import Mathlib.MeasureTheory.Integral.RieszMarkovKakutani.Real
import Mathlib.MeasureTheory.Integral.DominatedConvergence
import Mathlib.Analysis.Calculus.Deriv.Support
import Mathlib.Analysis.SpecificLimits.Basic
import Literature.NumberTheory.LFunctions.WeilBochnerExtension
import Literature.NumberTheory.LFunctions.WeilMellinInversion
import Literature.NumberTheory.LFunctions.WeilArchimedeanPositivityProofs
import Literature.Analysis.Fourier.BoasKacNonneg
import HarnessLib

/-!
# The Bochner–Kreĭn representation of the Weil functional on a window

Topic `Literature/NumberTheory/LFunctions` (normalisation of `WeilExplicit.lean`: tests `IsWeilTest`,
transform `ĝ(s) = weilMellin g s`, functional `W = weilFunctional`, `Q(g) = W(g ⋆ g̃) = weilQuadratic g`,
window statement `WeilPositivityOn b = ∀ g smooth, supp g ⊆ [-b, b] → 0 ≤ Re Q(g)`).
Everything here is PROVED; there are no definitions and no named facts.

**Theorem** (`exists_measure_of_weilPositivityOn`, `weilPositivityOn_iff_exists_measure`).  For `b > 0`,

  `WeilPositivityOn b  ↔  ∃ μ ≥ 0 Borel measure on ℝ, ∀ g ∈ C_c^∞[-b, b],  Q(g) = ∫ ‖ĝ(½ + it)‖² dμ(t)`,

and `μ` may be taken regular (Radon).  In words: Weil positivity on the window `[-b, b]` holds exactly
when, *for every observable whose prime side is supported in `[-2b, 2b]`, the explicit formula is
reproduced by a positive measure on the critical line* — the multiset of zeros of `ζ` is
indistinguishable, at prime-side resolution `2b`, from a positive measure on `Re s = ½`.  Under RH the
measure `Σ_γ m_γ δ_γ` serves every `b` at once (`explicit_formula_holds`); each proved rung
`WeilPositivityOn b` (tree: `b ≤ 4023/5000`) produces such a measure unconditionally.  The measure is
NOT unique (it is determined only on transforms of tests supported in `[-2b, 2b]`).

Proof.  (1) Boas–Kac/Kreĭn factorisation (`Literature.Analysis.Fourier.BoasKacNonneg`): a test `k`
supported in `[-2b, 2b]` with `k̂ ≥ 0` on the line is a square `φ ⋆ φ̃`, `supp φ ⊆ [-b, b]`; hence Weil
positivity on `[-b, b]` gives `Re W(k) ≥ 0` on the cone of nonnegative transforms of the window `2b`
(`re_weilFunctional_nonneg_of_weilPositivityOn`).  (2) M. Riesz extension (tree:
`WeilBochner.exists_positive_extension`): a positive functional `Λ` on `C_c(ℝ, ℝ)` with
`Re W(k) + Λ c ≥ 0` whenever `Re k̂ + c ≥ 0`; Riesz–Markov–Kakutani (Mathlib `RealRMK.rieszMeasure`)
turns `Λ` into a regular measure `μ`.  (3) TIGHTNESS (the step that is usually "continuity at `0`" in
Kreĭn's theorem, here done by the derivative trick): with `F = ‖ĝ‖²`, `k = g ⋆ g̃`, `k₊ = g′ ⋆ g̃′`
(`k̂₊ = t² F` on the line) and continuous cutoffs `χ_n = 1` on `[-n-1, n+1]`, `0 ≤ χ_n ≤ 1`, positivity
of the extension on `(k, -χ_n F)` and on `((n+1)⁻² k₊ - k, χ_n F)` gives the sandwich

  `Q(g) - (n+1)⁻² W(k₊) ≤ ∫ χ_n F dμ ≤ Q(g)`,

so `F ∈ L¹(μ)` (Fatou) and `∫ χ_n F dμ → ∫ F dμ = Q(g)` (dominated convergence).  No property of `W`
beyond real-linearity on tests and positivity on the window is used.

What is NOT here: the polarised (sesquilinear) identity `W(g ⋆ h̃) = ∫ ĝ conj ĥ dμ`, the growth bound
`μ[-T, T] = O_b(T log T)`, evenness of `μ`, and the identification `μ = Σ_γ m_γ δ_γ` under RH.

## References

* M. G. Kreĭn, *Sur le problème du prolongement des fonctions hermitiennes positives et continues*,
  C. R. (Doklady) Acad. Sci. URSS 26 (1940), 17–22 [cite: Krein1940] (extension of positive definite
  functions from an interval; representation by a positive measure).
* R. P. Boas, M. Kac, *Inequalities for Fourier transforms of positive functions*, Duke Math. J. 12
  (1945) [cite: BoasKac1945] (factorisation `k = φ ⋆ φ̃`).
* E. Bombieri, *Remarks on Weil's quadratic functional in the theory of prime numbers, I*,
  Rend. Mat. Acc. Lincei (9) 11 (2000), §§2–4 (the window functional).
-/

noncomputable section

→ **INSTRUCTIONS TO FOLLOW**: Print each entry precisely. Include every line.

→ **TASK OUTPUT**:
import Mathlib.MeasureTheory.Integral.RieszMarkovKakutani.Real
import Mathlib.MeasureTheory.Integral.DominatedConvergence
import Mathlib.Analysis.Calculus.Deriv.Support
import Mathlib.Analysis.SpecificLimits.Basic
import Literature.NumberTheory.LFunctions.WeilBochnerExtension
import Literature.NumberTheory.LFunctions.WeilMellinInversion
import Literature.NumberTheory.LFunctions.WeilArchimedeanPositivityProofs
import Literature.Analysis.Fourier.BoasKacNonneg
import HarnessLib

/-!
# The Bochner–Kreĭn representation of the Weil functional on a window

Topic `Literature/NumberTheory/LFunctions` (normalisation of `WeilExplicit.lean`: tests `IsWeilTest`,
transform `ĝ(s) = weilMellin g s`, functional `W = weilFunctional`, `Q(g) = W(g ⋆ g̃) = weilQuadratic g`,
window statement `WeilPositivityOn b = ∀ g smooth, supp g ⊆ [-b, b] → 0 ≤ Re Q(g)`).
Everything here is PROVED; there are no definitions and no named facts.

**Theorem** (`exists_measure_of_weilPositivityOn`, `weilPositivityOn_iff_exists_measure`).  For `b > 0`,

  `WeilPositivityOn b  ↔  ∃ μ ≥ 0 Borel measure on ℝ, ∀ g ∈ C_c^∞[-b, b],  Q(g) = ∫ ‖ĝ(½ + it)‖² dμ(t)`,

and `μ` may be taken regular (Radon).  In words: Weil positivity on the window `[-b, b]` holds exactly
when, *for every observable whose prime side is supported in `[-2b, 2b]`, the explicit formula is
reproduced by a positive measure on the critical line* — the multiset of zeros of `ζ` is
indistinguishable, at prime-side resolution `2b`, from a positive measure on `Re s = ½`.  Under RH the
measure `Σ_γ m_γ δ_γ` serves every `b` at once (`explicit_formula_holds`); each proved rung
`WeilPositivityOn b` (tree: `b ≤ 4023/5000`) produces such a measure unconditionally.  The measure is
NOT unique (it is determined only on transforms of tests supported in `[-2b, 2b]`).

Proof.  (1) Boas–Kac/Kreĭn factorisation (`Literature.Analysis.Fourier.BoasKacNonneg`): a test `k`
supported in `[-2b, 2b]` with `k̂ ≥ 0` on the line is a square `φ ⋆ φ̃`, `supp φ ⊆ [-b, b]`; hence Weil
positivity on `[-b, b]` gives `Re W(k) ≥ 0` on the cone of nonnegative transforms of the window `2b`
(`re_weilFunctional_nonneg_of_weilPositivityOn`).  (2) M. Riesz extension (tree:
`WeilBochner.exists_positive_extension`): a positive functional `Λ` on `C_c(ℝ, ℝ)` with
`Re W(k) + Λ c ≥ 0` whenever `Re k̂ + c ≥ 0`; Riesz–Markov–Kakutani (Mathlib `RealRMK.rieszMeasure`)
turns `Λ` into a regular measure `μ`.  (3) TIGHTNESS (the step that is usually "continuity at `0`" in
Kreĭn's theorem, here done by the derivative trick): with `F = ‖ĝ‖²`, `k = g ⋆ g̃`, `k₊ = g′ ⋆ g̃′`
(`k̂₊ = t² F` on the line) and continuous cutoffs `χ_n = 1` on `[-n-1, n+1]`, `0 ≤ χ_n ≤ 1`, positivity
of the extension on `(k, -χ_n F)` and on `((n+1)⁻² k₊ - k, χ_n F)` gives the sandwich

  `Q(g) - (n+1)⁻² W(k₊) ≤ ∫ χ_n F dμ ≤ Q(g)`,

so `F ∈ L¹(μ)` (Fatou) and `∫ χ_n F dμ → ∫ F dμ = Q(g)` (dominated convergence).  No property of `W`
beyond real-linearity on tests and positivity on the window is used.

What is NOT here: the polarised (sesquilinear) identity `W(g ⋆ h̃) = ∫ ĝ conj ĥ dμ`, the growth bound
`μ[-T, T] = O_b(T log T)`, evenness of `μ`, and the identification `μ = Σ_γ m_γ δ_γ` under RH.

## References

* M. G. Kreĭn, *Sur le problème du prolongement des fonctions hermitiennes positives et continues*,
  C. R. (Doklady) Acad. Sci. URSS 26 (1940), 17–22 [cite: Krein1940] (extension of positive definite
  functions from an interval; representation by a positive measure).
* R. P. Boas, M. Kac, *Inequalities for Fourier transforms of positive functions*, Duke Math. J. 12
  (1945) [cite: BoasKac1945] (factorisation `k = φ ⋆ φ̃`).
* E. Bombieri, *Remarks on Weil's quadratic functional in the theory of prime numbers, I*,
  Rend. Mat. Acc. Lincei (9) 11 (2000), §§2–4 (the window functional).
-/

noncomputable section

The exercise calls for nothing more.